Each pixel is calculated independently of the other, and therefore it is possible to parallelize this process. When the algorithm is implemented, a SIMD instruction is created for the FPGA accelerator to calculate the number for each pixel of iterations (determining the color code on the palette). The implementation of two nested loops on the image buffer is framed via OpenCL by running the operation (theWidth * theHeight).

The kernel instances in the listing below are called the work-item, and the set of all instances is called the index space. The features of the hardware function include the following:

The function declaration begins with the keyword __kernel.
The type of hardware function - the return type is always void.

Values are returned via buffers passed as parameters.

The first three parameters define a real grid, the nodes of which correspond to the pixels of the image at the output.
The fourth parameter limits the number of iterations to prevent looping for points belonging to the Mandelbrot set.
The fifth parameter is a pointer to the output color buffer.
The __global keyword indicates the type of memory through which the buffer will be transferred: this is the shared DDR memory (QDR) on the accelerator itself.
The keyword restrict gives the optimizer a ban on the use of indirect references to the buffer.
In the 6th parameter, a pointer to the palette is passed.
The __constant keyword optimizes buffer access by generating the cache with the read-only attribute.

The description of the function in the listing is close to the implementation for the x64 processor. Here, the definition of the current kernel instance is performed via the get_global_id function, to which the dimension number (0, 1) is passed as a parameter.
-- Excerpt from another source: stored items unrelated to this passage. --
import Summits.HubbardSuperconductivity.HubbardSuperconductivity.Theorems.AposterioriCapRgAposterioriOrderCriterionRFreeBridge
import Literature.MathematicalPhysics.QuantumLattice.FinDimSpectrumGibbsLimitProofs
import Literature.MathematicalPhysics.QuantumLattice.DWaveOrderParameterProofs

/-!
# Crux `AposterioriOrderCriterionR` (item `stmt-HubbardSuperconductivity-13884`): the criterion at zero coupling
# on the bare-frame sub-report — the whole chain, once, end to end

`--supports stmt-HubbardSuperconductivity-13884` helper of the line lead (seat c3); no definition, no `sorry`,
no named fact.  Every line of the crux composes the same four steps: (i) a tuple reported at `(L, β)` and
enclosed by the datum floors the realised mean-field density, (ii) the Matsubara bridge `M → ∞` turns it into
the Gibbs anomalous density of the operator model, (iii) `β → ∞` gives the tracial ground-state density
`dWaveSourceDensity`, (iv) the thermodynamic-limit / small-source stair (`le_dWaveOrderParameter_of_forall`)
gives the order parameter.  With the bridge now LANDED at `U = 0` in the bare frame
(`tendsto_scaleMeanFieldDensityCT_free_bridge`), this file runs the chain sorry-free in that case:

* `meanFieldDensity_eq_of_mem_hubbardScaleReport_free` — at `U = 0` a tuple of the bare-frame report
  `hubbardScaleReport 0 μ D h L β` (`L ≥ 3`, `β > 0`) has `m₀ = Re⟨Δ_d⟩_{β, dWaveSourceTorus L 0 μ h}/L²`
  EXACTLY (Kuratowski upper limit in `M` of values converging by the bridge);
* `fst_le_dWaveSourceDensity_free_of_certified` — an h-certified datum has
  `fst ≤ dWaveSourceDensity L 0 μ h` for all large `L` (zero-temperature limit `tendsto_gibbsState_atTop_holds`);
* `fst_le_dWaveOrderParameter_free_of_certified` — hence `fst ≤ dWaveOrderParameter 0 μ` (stair), and
* `stub_criterion_free_bareReport` — **R's conclusion at `U = 0` for every datum certified on `(0, h₀]` through
  the bare-frame report, with constant `1` and NO thresholds**:
  `fst/2 ≤ dWaveOrderParameter 0 μ` (registered sub-goal of the crux; `hubbardScaleReport ⊆ hubbardScaleReportCT`,
  `hubbardScaleReport_subset_CT`).

What this does NOT give: R's `U = 0` slice over the CT report (frames `K ≠ 0` need the frame-independence of
the free responses — the Gaussian re-bracketing `N^K · ∫dμ_{C^K} e^{-𝒩_K} = N^0`, not in the tree), and anything
at `U ≠ 0`, where the same chain proves R′ (conclusion at `μ + U/2`), not R (X1).
-/

noncomputable section

namespace Summit.HubbardSuperconductivity.HubbardSuperconductivity.Theorems

open Literature.MathematicalPhysics.QuantumLattice Literature.Probability.LatticeModels
open Filter Finset Matrix
open scoped Topology

set_option linter.dupNamespace false

/-- **At `U = 0` the bare-frame report is honest with constant `1`**: a tuple reported at `(L, β)`, `L ≥ 3`,
`β > 0`, has mean-field density EQUAL to the Gibbs anomalous density `Re⟨Δ_d⟩_{β, H_L(h)}/L²` of the free
seeded torus (its `m₀` is within every `δ` of realised values `scaleMeanFieldDensity L M β 0 μ h Λ₀` for
infinitely many `M`, and these converge by the free Matsubara bridge). [folklore] -/
theorem meanFieldDensity_eq_of_mem_hubbardScaleReport_free {L : ℕ} [NeZero L] (hL : 3 ≤ L) {β : ℝ} (hβ : 0 < β)
    {μ h : ℝ} {D : HubbardScaleData} {p : HubbardScaleData.Parameters D.numPatches}
    (hp : p ∈ hubbardScaleReport 0 μ D h L β) :
    p.meanFieldDensity =
      (gibbsState β (dWaveSourceTorus L 0 μ h) (pairField dWaveFormFactor L)).re / (L : ℝ) ^ 2 := by
  set A := (gibbsState β (dWaveSourceTorus L 0 μ h) (pairField dWaveFormFactor L)).re / (L : ℝ) ^ 2 with hA
  rw [hubbardScaleReport_eq, mem_hubbardScaleReportAt_iff] at hp
  have hbridge : Tendsto (fun M : ℕ => scaleMeanFieldDensity L M β 0 μ h (D.scale : ℝ)) atTop (𝓝 A) := by
    have := tendsto_scaleMeanFieldDensityCT_free_bridge hL hβ μ h (D.scale : ℝ)
    simpa only [scaleMeanFieldDensityCT_zero_frame] using this
  refine eq_of_forall_dist_le fun ε hε => ?_
  have hε2 : 0 < ε / 2 := half_pos hε
  have hev : ∀ᶠ M : ℕ in atTop, |scaleMeanFieldDensity L M β 0 μ h (D.scale : ℝ) - A| < ε / 2 := by
    have := (Metric.tendsto_nhds.1 hbridge) (ε / 2) hε2
    simpa only [Real.dist_eq] using this
  obtain ⟨M, ⟨p', hp', hclose⟩, hM⟩ := ((hp (ε / 2) hε2).and_eventually hev).exists
  obtain ⟨-, q, -, -, -, -, -, -, hm', -⟩ := hp'
  have h1 : |p.meanFieldDensity - p'.meanFieldDensity| < ε / 2 := hclose.2.2.2.2.2.2
  rw [hm'] at h1
  rw [Real.dist_eq]
  have := abs_sub_le p.meanFieldDensity (scaleMeanFieldDensity L M β 0 μ h (D.scale : ℝ)) A
  linarith

/-- **An h-certified datum floors the free sourced ground-state density** (`U = 0`, bare-frame report): if
`D` is a certified enclosure of `hubbardScaleReport 0 μ D h` from `L₀` on, then
`fst ≤ dWaveSourceDensity L 0 μ h` for every `L ≥ max L₀ 3` (enclosure ⇒ `fst ≤ m₀ = Re⟨Δ_d⟩_β/L²` for all
large `β`, then `β → ∞`: `tendsto_gibbsState_atTop_holds`). [folklore] -/
theorem fst_le_dWaveSourceDensity_free_of_certified {μ h : ℝ} {D : HubbardScaleData} {L₀ : ℕ}
    (hcert : D.IsCertifiedEnclosure (hubbardScaleReport 0 μ D h) L₀) {L : ℕ} [NeZero L] (hL₀ : L₀ ≤ L) (hL : 3 ≤ L) :
    ((D.meanFieldDensity.fst : ℚ) : ℝ) ≤ dWaveSourceDensity L 0 μ h := by
  obtain ⟨β₀, hβ₀⟩ := hcert L hL₀
  -- for `β ≥ max β₀ 1`: `fst ≤ Re⟨Δ_d⟩_β / L²`
  have key : ∀ β : ℝ, max β₀ 1 ≤ β →
      ((D.meanFieldDensity.fst : ℚ) : ℝ) ≤
        (gibbsState β (dWaveSourceTorus L 0 μ h) (pairField dWaveFormFactor L)).re / (L : ℝ) ^ 2 := by
    intro β hβ
    obtain ⟨p, hp, henc⟩ := hβ₀ β (le_of_max_le_left hβ)
    have hβpos : 0 < β := lt_of_lt_of_le one_pos (le_of_max_le_right hβ)
    rw [← meanFieldDensity_eq_of_mem_hubbardScaleReport_free hL hβpos hp]
    exact henc.fst_le_meanFieldDensity
  -- `β → ∞`
  have hH : (dWaveSourceTorus L 0 μ h).IsHermitian :=
    dWaveSourceTorus_isHermitian L (isHermitian_hubbardTorusWith L 1 0 μ) h
  have hlim : Tendsto (fun β : ℝ =>
      (gibbsState β (dWaveSourceTorus L 0 μ h) (pairField dWaveFormFactor L)).re / (L : ℝ) ^ 2) atTop
      (𝓝 (dWaveSourceDensity L 0 μ h)) := by
    have h1 := Matrix.tendsto_gibbsState_atTop_holds hH (pairField dWaveFormFactor L)
    have h2 := ((Complex.continuous_re.tendsto _).comp h1).div_const ((L : ℝ) ^ 2)
    simpa only [dWaveSourceDensity, Function.comp_def] using h2
  exact ge_of_tendsto hlim (eventually_atTop.2 ⟨max β₀ 1, key⟩)

/-- **Hence a floor on the order parameter** (`U = 0`, bare-frame report): a datum certified for every
`h ∈ (0, h₀]` has `fst ≤ dWaveOrderParameter 0 μ` (the stair `le_dWaveOrderParameter_of_forall` over the inner
`liminf_L`, which the eventual floor bounds from below; the density is a priori bounded above). [folklore] -/
theorem fst_le_dWaveOrderParameter_free_of_certified {μ h₀ : ℝ} {D : HubbardScaleData} (hh₀ : 0 < h₀)
    (hcert : ∀ h ∈ Set.Ioc (0 : ℝ) h₀, ∃ L₀ : ℕ, D.IsCertifiedEnclosure (hubbardScaleReport 0 μ D h) L₀) :
    ((D.meanFieldDensity.fst : ℚ) : ℝ) ≤ dWaveOrderParameter 0 μ := by
  refine le_dWaveOrderParameter_of_forall 0 μ hh₀ fun h hh => ?_
  obtain ⟨L₀, hc⟩ := hcert h ⟨hh.1, hh.2.le⟩
  have hev : ∀ᶠ L : ℕ in atTop, ((D.meanFieldDensity.fst : ℚ) : ℝ) ≤ dWaveSourceDensity (L + 1) 0 μ h := by
    filter_upwards [eventually_ge_atTop (max L₀ 3)] with L hL
    exact fst_le_dWaveSourceDensity_free_of_certified hc
      ((le_max_left _ _).trans (hL.trans (Nat.le_succ L))) ((le_max_right _ _).trans (hL.trans (Nat.le_succ L)))
  exact le_liminf_of_le (isCoboundedUnder_ge_of_le _ fun L => dWaveSourceDensity_le_const _ 0 μ h) hev

/-- **The criterion at zero coupling on the bare-frame sub-report** (registered sub-goal of the crux): for EVERY
`μ`, `h₀ > 0` and every scale datum `D` that is an h-certified enclosure of the bare-frame report of the FREE
seeded torus on `(0, h₀]`, R's conclusion `fst/2 ≤ dWaveOrderParameter 0 μ` holds — with no thresholds at all
(indeed `fst ≤ dWaveOrderParameter 0 μ`, and the order parameter is never negative).  This is the chain
report → Matsubara bridge → zero-temperature limit → stair, kernel-checked end to end in the one case where the
bridge is in the tree; `hubbardScaleReport ⊆ hubbardScaleReportCT` (`hubbardScaleReport_subset_CT`). [folklore] -/
theorem stub_criterion_free_bareReport :
    ∀ (μ h₀ : ℝ) (D : HubbardScaleData), 0 < h₀ →
      (∀ h ∈ Set.Ioc (0 : ℝ) h₀, ∃ L₀ : ℕ, D.IsCertifiedEnclosure (hubbardScaleReport 0 μ D h) L₀) →
      ((D.meanFieldDensity.fst : ℚ) : ℝ) / 2 ≤ dWaveOrderParameter 0 μ := by
  intro μ h₀ D hh₀ hcert
  have h1 := fst_le_dWaveOrderParameter_free_of_certified hh₀ hcert
  have h2 := dWaveOrderParameter_nonneg 0 μ
  linarith

end Summit.HubbardSuperconductivity.HubbardSuperconductivity.Theorems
For better optimization, an explicit indication of the start of the cycle is introduced. In the absence of information on the number of iterations at the time of compilation, the number of cycle steps is clearly indicated, since their hardware blocks will be created for them. With such coding, one should “look around” at the capacity of a specific chip installed on the accelerator, due to the consumption of FPGA resources for a greater number of cycles.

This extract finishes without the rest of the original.